* _TO DO_
Nothing but the lines below between the line holding "by_cases hcoreτ : ‖x" and the line holding "have hxj : ContDiff ℝ 2 (x j) := (hx j).1", inclusive, should appear in the answer, each set down exactly.

* _DATA SUPPLIED_
━━━━━━━━━━━━━━━━━━━━━━━━━━━━━━

/-! ## §3 Reference injectivity from core pinning -/

/-- **RESHAPE 3 of stub L: `CorePinningL → ReferenceInjectivityL`** (`Rb₁ ↦ min Rb₁ (rates)`, `Γ₂ ↦ max Γ₂ (rates, e^{Rwd²/Rb²})`, `K ↦ 2K + 2`).
(real proof; the registered stub of the line is now `stub_corePinningL`) -/
theorem referenceInjectivityL_of_core (hcore : CorePinningL) : ReferenceInjectivityL := by
  intro N δd ρd Λd Rwd θd mw p t γ α s₀ hN hδ hρ hRw hθ hmw hSD hGP
  obtain ⟨Rb₁, hRb₁, hcoreRb⟩ := hcore N δd ρd Λd Rwd θd mw p t γ α s₀ hN hδ hρ hRw hθ hmw hSD hGP
  obtain ⟨ht, hsep, -, hparams, hwaist, -⟩ := hSD
  have hγ : ∀ j, γ j ≠ 0 := fun j => by
    have := (hparams.2.2 j).1; intro h0; rw [h0, abs_zero] at this; linarith
  -- general position with θd' = min θd 1 ∈ (0, 1]
  set θd' := min θd 1 with hθd'
  have hθd'0 : 0 < θd' := lt_min hθ one_pos
  have hθd'1 : θd' ≤ 1 := min_le_right _ _
  have hGP' : ∀ j k, j ≠ k → |inner ℝ (t j) (t k)| ≤ 1 - θd' := fun j k hjk =>
    (hGP j k hjk).trans (by linarith [min_le_left θd 1])
  -- tilt budget and rates
  obtain ⟨θ₁, hθ₁0, hθ₁h, hθ₁A⟩ := tiltBudget_exists θd' ρd (fun j => p j + s₀ j • t j) hθd'0 hρ
  obtain ⟨RbR, hRbR0, hrates⟩ := curvCeil_rates_all hN ρd p t s₀ γ α hρ hγ
  refine ⟨min Rb₁ (min 1 (min RbR (4 * θ₁))), lt_min hRb₁ (lt_min one_pos (lt_min hRbR0 (by positivity))), fun Rb hRb hRble => ?_⟩
  have hRbRb₁ : Rb ≤ Rb₁ := hRble.trans (min_le_left _ _)
  have hRb1 : Rb ≤ 1 := hRble.trans ((min_le_right _ _).trans (min_le_left _ _))
  have hRbR : Rb ≤ RbR := hRble.trans ((min_le_right _ _).trans ((min_le_right _ _).trans (min_le_left _ _)))
  have hRbθ : Rb / 8 < θ₁ := by
    have : Rb ≤ 4 * θ₁ := hRble.trans ((min_le_right _ _).trans ((min_le_right _ _).trans (min_le_right _ _))); linarith
  obtain ⟨Γc, Kc, hKc, hcoreΓ⟩ := hcoreRb Rb hRb hRbRb₁
  obtain ⟨Γ₁, hΓ₁3, hΓrates⟩ := hrates Rb hRb hRbR
  refine ⟨max Γc (max Γ₁ (Real.exp (Rwd ^ 2 / Rb ^ 2))), 2 * Kc + 2, by positivity, fun Γ hΓ x M hx hframe Y B L hY hperp hB hD j τ => ?_⟩
  have hΓc : Γc ≤ Γ := (le_max_left _ _).trans hΓ
  have hΓ1 : Γ₁ ≤ Γ := ((le_max_left _ _).trans (le_max_right _ _)).trans hΓ
  have hΓw : Real.exp (Rwd ^ 2 / Rb ^ 2) ≤ Γ := ((le_max_right _ _).trans (le_max_right _ _)).trans hΓ
  have hΓ0 : 0 < Γ := by linarith
  obtain ⟨hrate, -, hℓ⟩ := hΓrates Γ hΓ1
  have hcoreY := hcoreΓ Γ hΓc x M hx hframe Y B L hY hperp hB hD
  have hL0 : 0 ≤ L := by obtain ⟨D, -, hDL⟩ := hD j τ; exact (norm_nonneg D).trans hDL
  by_cases hcoreτ : ‖x j τ‖ ^ 2 ≤ 2 * (Rb * Real.sqrt (Γ * Real.log Γ)) ^ 2
  · have := hcoreY j τ hcoreτ
    nlinarith
  · push Not at hcoreτ
    -- side conditions of the far lemmas
    obtain ⟨⟨hbase, htiltR, -, -⟩, hM⟩ := hframe
    have hxj : ContDiff ℝ 2 (x j) := (hx j).1
    have hunit : ∀ s, ‖deriv (x j) s‖ = 1 := (hx j).2.1
    have htilt : ∀ s, ‖deriv (x j) s - t j‖ ≤ 1 / 2 := fun s => (htiltR j s).trans (by linarith)
    have hYj : ContDiff ℝ 1 (Y j) := (hY j).of_le (by norm_num)
    have hρΓ : 0 < ρd * Real.sqrt Γ := by have := Real.sqrt_pos.2 hΓ0; positivity
    have hκ : ∀ s, |s| * ‖iteratedDeriv 2 (x j) s‖ ≤ (1:ℝ) / 7 := fun s =>
      (hx.abs_mul_curvature_le ht hθd'0 hθd'1 hGP' hρ hsep hΓ0 hℓ j hRbθ hθ₁h (fun k hk => hθ₁A j k) (hrate j) s).trans (by linarith)
    -- the waist is a core point once log Γ ≥ Rwd²/Rb²
    have h0 : ‖x j 0‖ ^ 2 ≤ 2 * (Rb * Real.sqrt (Γ * Real.log Γ)) ^ 2 := by
      rw [(hx j).2.2.1]
      unfold waistPt
      have hlog : Rwd ^ 2 / Rb ^ 2 ≤ Real.log Γ := by
        have := Real.log_le_log (Real.exp_pos _) hΓw
        rwa [Real.log_exp] at this
      have hlog0 : 0 ≤ Real.log Γ := le_trans (by positivity) hlog
      have hq : ‖p j + s₀ j • t j‖ ≤ Rwd := hwaist j
      have hq2 : ‖p j + s₀ j • t j‖ ^ 2 ≤ Rb ^ 2 * Real.log Γ := by
        have h1 : ‖p j + s₀ j • t j‖ ^ 2 ≤ Rwd ^ 2 := pow_le_pow_left₀ (norm_nonneg _) hq 2
        have h2 : Rwd ^ 2 ≤ Rb ^ 2 * Real.log Γ := by
          rw [div_le_iff₀ (by positivity)] at hlog; linarith
        linarith
      rw [norm_smul, Real.norm_of_nonneg (Real.sqrt_nonneg _)]
      simp only [mul_pow, Real.sq_sqrt hΓ0.le, Real.sq_sqrt (by positivity : 0 ≤ Γ * Real.log Γ)]
      nlinarith [mul_le_mul_of_nonneg_left hq2 hΓ0.le, hΓ0.le, hlog0]
    have hDj : ∀ s, ∃ D : EuclideanSpace ℝ (Fin 3),
        HasDerivAt (fun r : ℝ => swDefect Γ Rb γ α M (fun k σ => x k σ + r • Y k σ) j s) D 0 ∧ ‖D‖ ≤ L := fun s => hD j s
    have hτ0 : τ ≠ 0 := by rintro rfl; exact absurd h0 (not_le.2 hcoreτ)
    rcases hτ0.lt_or_gt with hneg | hpos
    · have h := far_of_core_neg (C := Kc * L) hM one_pos hρΓ hℓ j hxj hunit (ht j) htilt hYj (hperp j) hκ hDj h0 hneg hcoreτ
        (fun s _ hs => hcoreY j s hs)
      linarith
    · have h := far_of_core_pos (C := Kc * L) hM one_pos hρΓ hℓ j hxj hunit (ht j) htilt hYj (hperp j) hκ hDj h0 hpos hcoreτ
        (fun s _ hs => hcoreY j s hs)
      linarith

end Summit.NavierStokesRegularity.NavierStokesRegularity.Theorems.SkeletonJ1RFrame
import Summits.MatrixMultiplication.OmegaCensus.STPPKernelListerOrderN51DP1

/-!
# ω-census (abelian STPP census): kernel lister — ORDER capstone at `n = 51` MODULO the 15 tree-law survivor pattern(s) (part 7 of 10: root computation over `selN51P7`)

HONEST FRAMING (pub-omega census; verbatim): lottery ticket; floor = certified bounds/negative ranges.
Census STRUCTURE (seat pub-omega-stpp-2 gen 30, 2026-08-29), family (b2).  Nothing here is progress on `ω`.  CONDITIONAL THEOREM: for every
finite abelian group `H` of order `51`, IF none of the 15 size patterns of `deadN51` (`234_235`, `234_325`, `333_333`, `111_234_333`, `114_342_342`, `122_324_324`, `224_233_233`, `224_233_323`, `224_233_332`, `224_332_332`, `233_233_233`, `233_233_323`, `233_323_332`, `112_121_324_324`, `112_242_332_422`) is realisable in `H` as an STPP family
(CKSU Def. 5.1), THEN every STPP family of `H` has `Σ |Aᵢ||Bᵢ||Cᵢ| ≤ 51` (no beating family, no `ω < 3` via CKSU Thm. 5.5).  The dead list is
EXACTLY the set of minimal beating size patterns (canonical classes, all block counts, all entries) that survive the seven tree laws of the kernel
lister at order `51` (single-block volume, representation count, N7, N16, N8 = Kneser over all divisors, N18, N12) — i.e. the residual census
obligation at order `51` is reduced to deciding these 15 explicit patterns per group (by search engines or future kernel kills).  Mechanism:
`KLister.volume_le_of_scan_list_dead` (`STPPKernelListerOrderKitD`) over the root computation with this dead list, split over 10 first-block
selection(s) (`decide +kernel`; python twin `gen_orderD.py`/`klister_lean.py`, 1115253 calls, canonical-equality dead test, fixpoint in 2 round(s)).
-/

open Finset

namespace Summit.MatrixMultiplication.OmegaCensus.KLister

open Literature.Computability.AlgebraicComplexity


/-- First blocks of part 7 of the root computation at order `51`. [folklore] -/
def selN51P7 : List Shape := [(3, 2, 3), (3, 3, 2)]

set_option maxRecDepth 32768 in
set_option maxHeartbeats 4000000 in
/-- Root computation of the kernel lister at order `51` with the dead list `deadN51`, first blocks in `selN51P7`: `true` (twin 116144 calls). [folklore] -/
theorem scan_N51P7 : scanFirstC 51 deadN51 (fun s => selN51P7.contains s) chunksN51 = true := by
  decide +kernel

end Summit.MatrixMultiplication.OmegaCensus.KLister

━━━━━━━━━━━━━━━━━━━━━━━━━━━━━━

* _YOUR SOLUTION_
  by_cases hcoreτ : ‖x j τ‖ ^ 2 ≤ 2 * (Rb * Real.sqrt (Γ * Real.log Γ)) ^ 2
  · have := hcoreY j τ hcoreτ
    nlinarith
  · push Not at hcoreτ
    -- side conditions of the far lemmas
    obtain ⟨⟨hbase, htiltR, -, -⟩, hM⟩ := hframe
    have hxj : ContDiff ℝ 2 (x j) := (hx j).1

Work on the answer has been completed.